Cette pédagogie du corps permet de rassurer l‘élève sur l'existence de repères physiques précis et d'aider ainsi sans ambiguïté l'élève à se constituer une approche différente dans la réalisation d idées ou de sons musicaux les plus abstraits.

Le mental associé à l'affectif.

Si l'apprentissage des méthodes précédentes m'a permis d'approfondir les lois du corps et de sa relation avec la musique, il n'en demeure pas moins que l'interprète lorsqu'il joue s'exprime par le biais de son être, de son intimité .

Celle-ci aussi abstraite soit elle est néanmoins à la fois l'origine et le but de toutes nos pensées et actions. Cet agrégat constitue au fil de nos expériences et de nos réactions aux stimuli du monde notre personnalité. De même nous pouvons construire dans le domaine musical notre personnalité musicale. Si elle ne constitue pas et en aucune manière la personnalité propre de l'individu, et donc un critère d'appréciation personnelle, elle utilise cependant des capacités mentales de même nature que celles qui ont présidées à l'élaboration du caractère de l'individu et qui continuent de modifier sa personnalité au gré de la vie. L'expression artistique prend sa source et se nourrit du vécu de la personne sous la forme de souvenirs, de sensations et de leur coloration affective, et de la pensée créatrice dans une dynamique interactive.

Le travail de l'interprète et in extenso du pédagogue consiste à partir d'une partition d'intérioriser différents signifiants symbolisés par des indications de rythme, hauteur, durée ou indications de phrasé, de les organiser, de les conceptualiser puis les signifier par un geste instrumental. La cohésion et la cohérence de ce geste traduisent un niveau artistique plus ou moins accompli. Notons que l'essentiel du travail n'est pas la connaissance intellectuelle des différents signifiants, mais plutôt leur concrétisation psychomotrice, de telle sorte que le travail sans partition est capital.

Cependant j'aborderai, un peu plus loin (en 2.2.3) ce rapport au texte, supposant que l'élève s'en est affranchi.

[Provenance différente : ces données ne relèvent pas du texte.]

import Literature.MathematicalPhysics.QuantumFieldTheory.Balaban1983to89.Node00.TorusCoverLandau153RE

/-!
# NODE 00 — THE (152)+(153) DOOR OF [Balaban1985Variational] RE-READ ON THE BOX WINDOW `π(□)`, `□ = box L c.a c.M c.k` (the whole top cube of the
# [Balaban1985RegularSpaces]-Prop.-6 datum, not only a grid cube inside it): the gauge `u`, the potential `A`, the five (152) clauses on `π(□)` AND, for the SAME `A`,
# (153) `R ∂*a = 0` in lit-balaban's V1 letters `RE (cubeDomains …) η⁻¹ (dsE η⁻¹ a) = 0` — generic datum, and the instance at the print datum `propCubeP`

Cell `pub-ymgap`, width seat `pub-ymgap-dag-n07-w3` generation 3, CLAIM-1 ∕ INTENT-1 (cell INBOX 2026-08-28; trigger t3 of generation 2's HANDOFF: the S6 consumer
`pub-ymgap-dag-n07-w4` asked «say if your (152)∕(153) door should rather be re-read on `π '' box(propCubeP)`» — its per-plaquette ∕ per-bond tokens place every stencil in
the image of a datum BOX, where `plaqInside` ∕ `bondsDeep` hold, not in a grid cube).  EDITION v1.1 (generation 6, 2026-08-28; referee `pub-ymgap-dag-ref-L` READ-293 NITs):
the two stray build-time `#print axioms` commands at the end of the file removed and the ledger-facing sentences of this header updated (key ∕ count wording only) — all seven
declarations and their docstrings byte-identical.  NEW leaf, PROOF kind (no `def`, no `instance`, no `notation`).  CONSUMED BY NAME,
nothing modified: generation 2's `Node00.TorusCoverLandau153TwoWindow` (`exists_localGauge152_153_window₂_of_gaugedBoundB8`), `…TestForm` (`box_subset_sq_zero`),
`…CubeDomains` (`mem_sq_zero_of_near_sq_one`, `sum_laplace_mul_diverg_re∕im_eq_zero_of_cubeDomains`), `…RE` (`RE_dsE_re∕im_eq_zero_of_cubeDomains`); generation 0's
`…Print` road for [6] Prop. 6 on print's class (`prop6Printed_zdCubP_iff`, `inAk_zdLift_of_top`, `tol_of_level_pred`, `isPrint_propCubeP`); dag-n07-e's `propCubeP` ∕
`cubeIdxP'` (36a `Node00.TorusCoverCubeMemberPrint`) and `cubeDomains` (39 `Node00.TorusCoverCubeDomains`); N05's `CubeB8` ∕ `GaugedBoundB8` ∕ `B8Eq131Cubes.box_subset_cube`;
FILES 25 ∕ 28b (`zdLift`, `cover_add_e`, `cover_sub_e`); lit-balaban p21's `B6SectAOperatorsV1` (`RE`, `dsE`); r15's `cover`.
Filed `--kind proof --supports stmt-QuantumFields-20542` (K1⁷ — set `aside` by route `BalabanUVNodes` rev 27, whose K1-face item is K1⁸ `stmt-QuantumFields-26907`; the file is a
count-neutral helper under either key).  [15] = [Balaban1985Variational]; [6] = [Balaban1985RegularSpaces]; [B6] = [Balaban1984PropagatorsII].

WHY.  Generation 2's capstone `exists_localGauge152_RE153_cubeDomains_of_gaugedBoundB8` extracts the (152) letters on a grid cube `cubeEnl P S a 0 ⊆ π(□)`; the grid cubes
partition the torus, so their windows miss the face-straddling plaquettes and the near-face bond stencils (dag-n07-w4's LOCATED-COVER-1), whereas the datum box `□` of [6]
p. 98 ∕ [15] (144) carries the gauge on all of `□` and — at the print datum of a grid cube — contains every stencil based in that grid cube (`Node00.TorusCoverBoxStencils`).
The two-window push-down of generation 2 is window-generic: at `X := □`, `X′ := □₀` the only window facts needed are that unit steps seen on the torus lift into `□`; since
`□ ⊆ □₁` lies two steps inside `□₀` (collar `ρ = R₁M₁ ≥ L ≥ 2`), these follow from the ONE non-wrapping hypothesis the (153) chain already displays, `Set.InjOn (cover P) □₀` —
no separate width binder.

CONTENTS.  §1 the two step-closure facts of `□` under the cover from `Set.InjOn (cover P) (c.sq 0)`; §2 ★★ `exists_localGauge152_153_box_of_gaugedBoundB8` (six clauses, window
`π(□)`, identification `A ⟨π x, μ⟩ = A′ x μ` on ALL of `□₀`), ★★★ `exists_localGauge152_RE153_box_of_gaugedBoundB8` (five clauses + `R ∂*a = 0` in p21's letters for
`a = Re ∕ Im(φ∘A)`), ★ `exists_localGauge152_153InGauge_box_of_gaugedBoundB8` (five clauses + the (153) test form for every `μ ∈ N(Q′_{cubeDomains c})`); §3 the instances at
the print datum `c := propCubeP P n hn M ρ hρ a` — ★★★ `…_coverBox_propCubeP_of_gaugedBoundB8` (hypothesis `GaugedBoundB8` at the datum) and ★★ `…_coverBox_propCubeP_of_prop6P`
([6] Prop. 6 ON PRINT'S CLASS at the member + the (1.7)∕(1.9)-Top class of `U`, generation 0's derivation of the datum hypothesis verbatim).

HONEST FRAMING: count-neutral kernel-lane compositions by name (two ten-line lattice lemmas + instantiations); [6] Proposition 6 at the member ∕ on print's class is a
HYPOTHESIS (`hG` ∕ `hP6`) throughout — never asserted here; the non-wrapping of `□₀` (`Set.InjOn (cover P) (c.sq 0)`) and the `2π`-window are DISPLAYED; nothing of
[15] ∕ [6] ∕ [B6] analysis asserted; tokens NOT discharged; N07 ∕ N05 ∕ K0⁷ ∕ K1⁷ ∕ K1⁸ NOT closed or discharged; the cell's typed ∕ discharged counts are not moved by this
file (the chair's tally of record is the only count); one finite 𝕋⁴
programme at fixed ε — R4 closes the conditional finite-𝕋⁴ rung `BalabanLadder.UV` only; the YM mass gap (Clay) is NOT proved by any of this; nothing continuum ∕ ℝ⁴ ∕
infinite volume ∕ OS.  No `sorry`, no `def`, no `instance`, no `notation`.
-/

noncomputable section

Le travail mental, à partir de certains concepts sont des outils puissants pour transmettre l'essence musicale : par exemple comment faire ressentir la pulsation et le sens rythmique qui caractérisent un jeu instrumental expressif et performant ? Le mot pulsation vient du latin pulsare qui signifie pousser, lancer : on doit alors comme ancrage d'une pédagogie accessible faire appel au vécu de la personne dans sa manière de marcher, ou de faire des bonds, ou sa manière de lancer un objet. L'analyse des forces mise en présence dans ces gestes simples (pour le saut la pesanteur terrestre et la force musculaire) permet de mettre en lumière «une interdépendance de celui qui agit et ce qui est agi» selon :

  • Un premier principe (mis en évidence par les chinois) «l'observation des phénomènes met en évidence des forces qui sont organisées en une tension et une détente opposée mais complémentaires». L'élève et le professeur ont donc tout loisir de méditer ce principe à travers de multiples exemples et de l'appliquer à la réalisation des temps forts et faibles, par la gestion ordonnée du souffle et du phrasé. Ainsi le pratiquant prendra conscience qu'un souffle efficace n'est pas une pression d'air unidirectionnelle, épuisante et improductive, mais une compression d'air bidirectionnelle. Ce qui signifie que le musicien pour projeter son air à l'extérieur doit le concentrer à l'intérieur.
  • L'autre principe a été mis en évidence par le physicien Lavoisier « l'énergie ne se crée pas, elle ne se perd pas, elle se transforme». Ce principe fondamental deconservation de l'énergie dans l'univers est entre autres le point de départ de la thermodynamique et de l'étude des systèmes en physique.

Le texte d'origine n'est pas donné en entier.